代わりに彼女の友達の方が謝罪して来られた。


恐らく歯科医師に対して何か嫌なことがあったのでしょう。

しかし、表面だけ見てその裏を無くしてまくしられても困ってしまう。

実は、歯科医師はお金を持っていると思われがちだが、世間が思っているほど持っていない。

医師は病院勤めが出来るが、歯科医師は病院が極端に少ない。

よって、開業という道が殆どなのだ。

よって、現在ではコンビニの1.5倍も多いと言われている。


そんな中での過当競争、これは生き残りが大変なのだ。

そして、弱小企業だが、スタッフの扱いは大企業と変わらない。

労働基準法を改善して大企業と中小企業で分けて欲しいと常々思っている。

例えば、有給休暇。

100人いる中の1人が有給とるのと、3人の中の1人が有給とるのとは違う。

3人のスタッフがいる歯科医院で1人有給取るとすると、患者数を調整しなければならない。

ということは、売り上げも変わってくる。


こんなことを書いていると「あんたもやっぱりお金か!」と言われそうだ(笑)

でも、金なのだ。必要なのはお金。

それを自分のためだけに使っていたら死金。

しかし、出来るだけみんなが幸せになるような使い方をすれば生き金。

これが実は難しいのだが。


でもね、歯科医師も少しは贅沢させてやってほしい(僕を含めて)。

サラリーマンの方は会社が倒産しても次を探す可能性は残っている。

自営業者は倒産したら、即自分が責任をとらねばならない。

そしてその地雷はどこにあるのかわからないので、常にその覚悟をもって診療にあたっている。

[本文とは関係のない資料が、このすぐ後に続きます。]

import Literature.NumberTheory.LFunctions.RayClassCharacter
import Literature.NumberTheory.QuadraticForms.NormModFour
import Mathlib.NumberTheory.DirichletCharacter.Bounds
import Mathlib.NumberTheory.NumberField.Completion.FinitePlace
import Mathlib.RingTheory.Norm.Basic
import HarnessLib

/-!
# The ray class characters `ψ ∘ N_{K/ℚ}` attached to Dirichlet characters `ψ mod m`

Topic `Literature/NumberTheory/LFunctions`; companion of `RayClassCharacter.lean`
(`IsRayClassCharacter 𝔪 ψ`, `idealPow`, `rayClassLSeries`).  Everything here is PROVED; the only
new definition is `Literature.NumberTheory.LFunctions.normCharValue ψ v = ψ(N(v) mod m)`, the
values on primes of the character `𝔞 ↦ ψ(N_{K/ℚ}(𝔞) mod m)` of the group of ideals of `K` prime to
`m`, for a Dirichlet character `ψ mod m` (Mathlib `DirichletCharacter ℂ m`).  These are the
"Dirichlet characters factoring through the norm" of the cyclotomic extension `K(ζ_m)/K` (Tate,
*Global class field theory*, Ch. VII of Cassels–Fröhlich, §3: Prop. 3.2, `F_{L'/K'} = F_{L/K} ∘ N_{K'/K}`,
and §3.4, the reciprocity law for `ℚ(ζ_m)/ℚ`, `F((a))ζ = ζ^a`), whose `L`-series
`L_K(s, ψ ∘ N)` drive Dirichlet's theorem for `K(ζ_m)/K` (planned,
`GaloisRepresentations/CyclotomicChebotarevProofs.lean`).

Main results:

* `Literature.NumberTheory.LFunctions.norm_pos_of_totallyPositive` — a totally positive
  nonzero `x ∈ K` has `N_{K/ℚ}(x) > 0`, a corollary of the sign formula
  `Literature.NumberTheory.QuadraticForms.norm_pos_iff_even_ncard` of
  `QuadraticForms/NormModFour.lean` (O'Meara 71:11; Mathlib's
  `NumberField.InfinitePlace.prod_eq_abs_norm` only gives `|N(x)|`).
* `Literature.NumberTheory.LFunctions.intCast_norm_eq_of_sub_mem_span` — `b ≡ c (mod m 𝓞_K)`
  implies `N(b) ≡ N(c) (mod m)` (determinants of congruent multiplication matrices);
  `natCast_absNorm_span_singleton_eq` — hence `N((b)) ≡ N((c)) (mod m)` when moreover `b c` is
  totally positive (same sign).
* `isUnit_natCast_absNorm_iff` — `N(v) = p^f` for the prime `p ∈ v` (Mathlib
  `Ideal.exists_prime_and_absNorm_eq_pow`), so `N(v) mod m` is a unit iff `m ∉ v`.
* `Literature.NumberTheory.LFunctions.isRayClassCharacter_normCharValue` — **`ψ ∘ N` is a ray
  class character `mod (m)`** in the sense of `IsRayClassCharacter` (narrow ray classes), with
  `idealPow_normCharValue : χ(𝔞) = ψ(N(𝔞) mod m)` on nonzero ideals.

## References

* J. Tate, *Global class field theory*, Ch. VII of Cassels–Fröhlich (1967), §3.2, §3.4.
  [TateGCFT1967]
* H. Heilbronn, *Zeta-functions and L-functions*, ibid., Ch. VIII, §1 (Dirichlet characters
  `mod 𝔪`). [HeilbronnZetaL1967]
* J. Neukirch, *Algebraic Number Theory* (1999), VII (6.8). [NeukirchANT1999]
-/

noncomputable section

open NumberField IsDedekindDomain Finset

namespace Literature.NumberTheory.LFunctions

variable {K : Type*} [Field K] [NumberField K]

/-! ### Totally positive elements have positive norm -/

/-- **A totally positive nonzero element of a number field has positive norm**: by the sign
formula `N_{K/ℚ}(x) > 0 ⇔ #{w real : σ_w(x) < 0}` even (the tree's
`Literature.NumberTheory.QuadraticForms.norm_pos_iff_even_ncard`, `QuadraticForms/NormModFour.lean`,
O'Meara 71:11), the set of real places where `x` is negative being empty. [folklore] -/
theorem norm_pos_of_totallyPositive {x : K} (hx0 : x ≠ 0) (hx : ∀ φ : K →+* ℝ, 0 < φ x) :
    0 < Algebra.norm ℚ x := by
  rw [QuadraticForms.norm_pos_iff_even_ncard hx0]
  have hempty : {w : InfinitePlace K | ∃ hw : w.IsReal,
      InfinitePlace.embedding_of_isReal hw x < 0} = ∅ := by
    ext w
    simp only [Set.mem_setOf_eq, Set.mem_empty_iff_false, iff_false, not_exists, not_lt]
    intro hw
    exact (hx _).le
  rw [hempty, Set.ncard_empty]
  exact Even.zero

/-! ### Norms are congruent modulo `m` for elements congruent modulo `m` -/

/-- If `b ≡ c (mod m 𝓞_K)` then `N_{K/ℚ}(b) ≡ N_{K/ℚ}(c) (mod m)`: the norm is the determinant
of the multiplication matrix in an integral basis, and the two matrices are congruent entrywise.
[folklore] -/
theorem intCast_norm_eq_of_sub_mem_span {m : ℕ} {b c : 𝓞 K}
    (h : b - c ∈ Ideal.span {((m : ℕ) : 𝓞 K)}) :
    ((Algebra.norm ℤ b : ℤ) : ZMod m) = ((Algebra.norm ℤ c : ℤ) : ZMod m) := by
  classical
  obtain ⟨d, hd⟩ := Ideal.mem_span_singleton'.mp h
  set bs := RingOfIntegers.basis K
  set f := Int.castRingHom (ZMod m) with hf
  have e : ∀ y : 𝓞 K, ((Algebra.norm ℤ y : ℤ) : ZMod m) =
      (f.mapMatrix (Algebra.leftMulMatrix bs y)).det := fun y => by
    rw [Algebra.norm_eq_matrix_det bs y, ← RingHom.map_det, hf, Int.coe_castRingHom]
  have hb : b = c + d * (m : 𝓞 K) := by rw [hd]; ring
  have hzero : f.mapMatrix (Algebra.leftMulMatrix bs ((m : ℕ) : 𝓞 K)) = 0 := by
    rw [map_natCast, map_natCast, ← nsmul_one, ← Nat.cast_smul_eq_nsmul (ZMod m),
      ZMod.natCast_self, zero_smul]
  rw [e, e, hb, map_add, map_mul, map_add, map_mul, hzero, mul_zero, add_zero]

/-- **The absolute norms of narrowly congruent generators agree modulo `m`**: for nonzero
`b, c ∈ 𝓞_K` with `b ≡ c (mod m)` and `b c` totally positive, `N((b)) ≡ N((c)) (mod m)`
(`N((b)) = |N(b)|`; the norms are congruent and have the same sign since `N(bc) > 0`).
[folklore] -/
theorem natCast_absNorm_span_singleton_eq {m : ℕ} {b c : 𝓞 K} (hb : b ≠ 0) (hc : c ≠ 0)
    (h : b - c ∈ Ideal.span {((m : ℕ) : 𝓞 K)}) (hpos : ∀ φ : K →+* ℝ, 0 < φ b * φ c) :
    ((Ideal.absNorm (Ideal.span {b}) : ℕ) : ZMod m) =
      ((Ideal.absNorm (Ideal.span {c}) : ℕ) : ZMod m) := by
  have hcong := intCast_norm_eq_of_sub_mem_span h
  -- the norms have the same sign: `N(b) N(c) = N(bc) > 0`
  have hprod : 0 < Algebra.norm ℤ b * Algebra.norm ℤ c := by
    have h1 : 0 < Algebra.norm ℚ (((b * c : 𝓞 K)) : K) := by
      have hbc : (((b * c : 𝓞 K)) : K) = (b : K) * (c : K) := rfl
      rw [hbc]
      refine norm_pos_of_totallyPositive (mul_ne_zero ?_ ?_) fun φ => ?_
      · exact RingOfIntegers.coe_ne_zero_iff.mpr hb
      · exact RingOfIntegers.coe_ne_zero_iff.mpr hc
      · rw [map_mul]; exact hpos φ
    rw [← Algebra.coe_norm_int, map_mul] at h1
    exact_mod_cast h1
  rw [Ideal.absNorm_span_singleton, Ideal.absNorm_span_singleton, ← Int.cast_natCast,
    ← Int.cast_natCast (R := ZMod m) (Algebra.norm ℤ c).natAbs]
  rcases pos_and_pos_or_neg_and_neg_of_mul_pos hprod with ⟨hb', hc'⟩ | ⟨hb', hc'⟩
  · rw [Int.natAbs_of_nonneg hb'.le, Int.natAbs_of_nonneg hc'.le, hcong]
  · rw [Int.ofNat_natAbs_of_nonpos hb'.le, Int.ofNat_natAbs_of_nonpos hc'.le, Int.cast_neg,
      Int.cast_neg, hcong]

/-! ### The prime below a nonzero prime and coprimality of norms to `m` -/

/-- If `m ∉ v` then `N(v)` is prime to `m`. [folklore] -/
theorem coprime_absNorm_of_natCast_not_mem {m : ℕ} (v : HeightOneSpectrum (𝓞 K))
    (hm : (m : 𝓞 K) ∉ v.asIdeal) : Nat.Coprime (Ideal.absNorm v.asIdeal) m := by
  haveI := v.isMaximal
  obtain ⟨p, n, -, hpv, hp, hN⟩ := Ideal.exists_prime_and_absNorm_eq_pow v.asIdeal
  rw [hN]
  refine Nat.Coprime.pow_left n ?_
  rw [Nat.Prime.coprime_iff_not_dvd hp]
  rintro ⟨k, rfl⟩
  apply hm
  rw [Nat.cast_mul]
  exact v.asIdeal.mul_mem_right _ hpv

/-- If `m ∈ v` then `N(v)` is not prime to `m` (the prime `p` below `v` divides both).
[folklore] -/
theorem not_coprime_absNorm_of_natCast_mem {m : ℕ} (v : HeightOneSpectrum (𝓞 K))
    (hm : (m : 𝓞 K) ∈ v.asIdeal) : ¬ Nat.Coprime (Ideal.absNorm v.asIdeal) m := by
  haveI := v.isMaximal
  obtain ⟨p, n, hn0, hpv, hp, hN⟩ := Ideal.exists_prime_and_absNorm_eq_pow v.asIdeal
  have hpm : p ∣ m := by
    by_contra hnd
    have hcop : IsCoprime (p : ℤ) (m : ℤ) :=
      Nat.isCoprime_iff_coprime.mpr ((Nat.Prime.coprime_iff_not_dvd hp).mpr hnd)
    obtain ⟨a, b, hab⟩ := hcop
    apply v.isPrime.ne_top
    rw [Ideal.eq_top_iff_one]
    have h1 : ((a * p + b * m : ℤ) : 𝓞 K) = 1 := by rw [hab, Int.cast_one]
    rw [← h1]
    push_cast
    exact v.asIdeal.add_mem (v.asIdeal.mul_mem_left _ hpv) (v.asIdeal.mul_mem_left _ hm)
  rw [hN]
  intro hcop
  exact (Nat.Prime.coprime_iff_not_dvd hp).mp ((Nat.coprime_pow_left_iff hn0 _ _).mp hcop) hpm

/-- `m ∉ v` iff the residue of `N(v)` modulo `m` is a unit. [folklore] -/
theorem isUnit_natCast_absNorm_iff {m : ℕ} (v : HeightOneSpectrum (𝓞 K)) :
    IsUnit ((Ideal.absNorm v.asIdeal : ℕ) : ZMod m) ↔ (m : 𝓞 K) ∉ v.asIdeal := by
  rw [ZMod.isUnit_iff_coprime]
  exact ⟨fun h hm => not_coprime_absNorm_of_natCast_mem v hm h,
    coprime_absNorm_of_natCast_not_mem v⟩

omit [NumberField K] in
/-- `(m) ⊆ v` iff `m ∈ v`. [folklore] -/
theorem span_natCast_le_iff {m : ℕ} (v : HeightOneSpectrum (𝓞 K)) :
    Ideal.span {((m : ℕ) : 𝓞 K)} ≤ v.asIdeal ↔ (m : 𝓞 K) ∈ v.asIdeal :=
  Ideal.span_singleton_le_iff_mem _

/-! ### The characters `ψ ∘ N` -/

/-- The values on primes of the character `𝔞 ↦ ψ(N(𝔞) mod m)` of the group of ideals prime to
`m`, for a Dirichlet character `ψ mod m`: `v ↦ ψ(N(v) mod m)` (`= 0` when `m ∈ v`). [folklore] -/
def normCharValue {m : ℕ} (ψ : DirichletCharacter ℂ m) (v : HeightOneSpectrum (𝓞 K)) : ℂ :=
  ψ ((Ideal.absNorm v.asIdeal : ℕ) : ZMod m)

/-- Unfolding lemma for `normCharValue`. [folklore] -/
theorem normCharValue_apply {m : ℕ} (ψ : DirichletCharacter ℂ m) (v : HeightOneSpectrum (𝓞 K)) :
    normCharValue ψ v = ψ ((Ideal.absNorm v.asIdeal : ℕ) : ZMod m) := rfl

/-- On every nonzero ideal the character with prime values `normCharValue ψ` is `ψ(N(𝔞) mod m)`
(multiplicativity of `N` and of `ψ`). [folklore] -/
theorem idealPow_normCharValue {m : ℕ} (ψ : DirichletCharacter ℂ m) {I : Ideal (𝓞 K)}
    (hI : I ≠ ⊥) : idealPow K (normCharValue ψ) I = ψ ((Ideal.absNorm I : ℕ) : ZMod m) := by
  obtain ⟨g, rfl⟩ := (mem_range_finsuppProd_asIdeal_pow_iff (I := I)).mpr hI
  rw [idealPow_finsuppProd, map_finsuppProd Ideal.absNorm, Nat.cast_finsuppProd,
    map_finsuppProd ψ]
  simp only [normCharValue, map_pow, Nat.cast_pow]

/-- `normCharValue ψ v = 0` at the primes `v ∋ m`. [folklore] -/
theorem normCharValue_eq_zero_of_mem {m : ℕ} (ψ : DirichletCharacter ℂ m)
    {v : HeightOneSpectrum (𝓞 K)} (hv : (m : 𝓞 K) ∈ v.asIdeal) : normCharValue ψ v = 0 :=
  ψ.map_nonunit fun h => (isUnit_natCast_absNorm_iff v).mp h hv

/-- `|normCharValue ψ v| = 1` at the primes `v ∌ m`. [folklore] -/
theorem norm_normCharValue_of_not_mem {m : ℕ} (ψ : DirichletCharacter ℂ m)
    {v : HeightOneSpectrum (𝓞 K)} (hv : (m : 𝓞 K) ∉ v.asIdeal) : ‖normCharValue ψ v‖ = 1 := by
  obtain ⟨u, hu⟩ := (isUnit_natCast_absNorm_iff v).mpr hv
  rw [normCharValue, ← hu]
  exact ψ.unit_norm_eq_one u

/-- **`ψ ∘ N` is a ray class character `mod (m)`** (narrow ray classes): its values on the primes
`v ∤ m` lie on the unit circle, and for nonzero `b ≡ c (mod m)` with `c` prime to `m` and `b/c`
totally positive one has `ψ(N((b))) = ψ(N((c)))` (`natCast_absNorm_span_singleton_eq`).  (Cf.
Tate, *Global class field theory*, Ch. VII of Cassels–Fröhlich, §3, Prop. 3.2 and §3.4: the
reciprocity map of the cyclotomic extension factors through the norm.) [folklore] -/
theorem isRayClassCharacter_normCharValue {m : ℕ} (ψ : DirichletCharacter ℂ m) :
    IsRayClassCharacter (Ideal.span {((m : ℕ) : 𝓞 K)}) (normCharValue (K := K) ψ) where
  norm_eq_one v hv :=
    norm_normCharValue_of_not_mem ψ fun h => hv ((span_natCast_le_iff v).mpr h)
  idealPow_span_eq b c hb hc _ hbc hpos := by
    rw [idealPow_normCharValue ψ (by rwa [Ne, Ideal.span_singleton_eq_bot]),
      idealPow_normCharValue ψ (by rwa [Ne, Ideal.span_singleton_eq_bot]),
      natCast_absNorm_span_singleton_eq hb hc hbc hpos]

end Literature.NumberTheory.LFunctions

医療事故を起こさないように・・・これは診療中ずっと緊張しっぱなしなのである。

また、経営者であり、理事長であり、人事部長であり、営業部長であり、経理部長であり、歯科医師である。

全てのことを一手にやっていかねばならない。

これもそうとうにきつい。

めくじらたてずに、少しくらいの楽しみはお許し頂きたい、というのが僕の思いだ。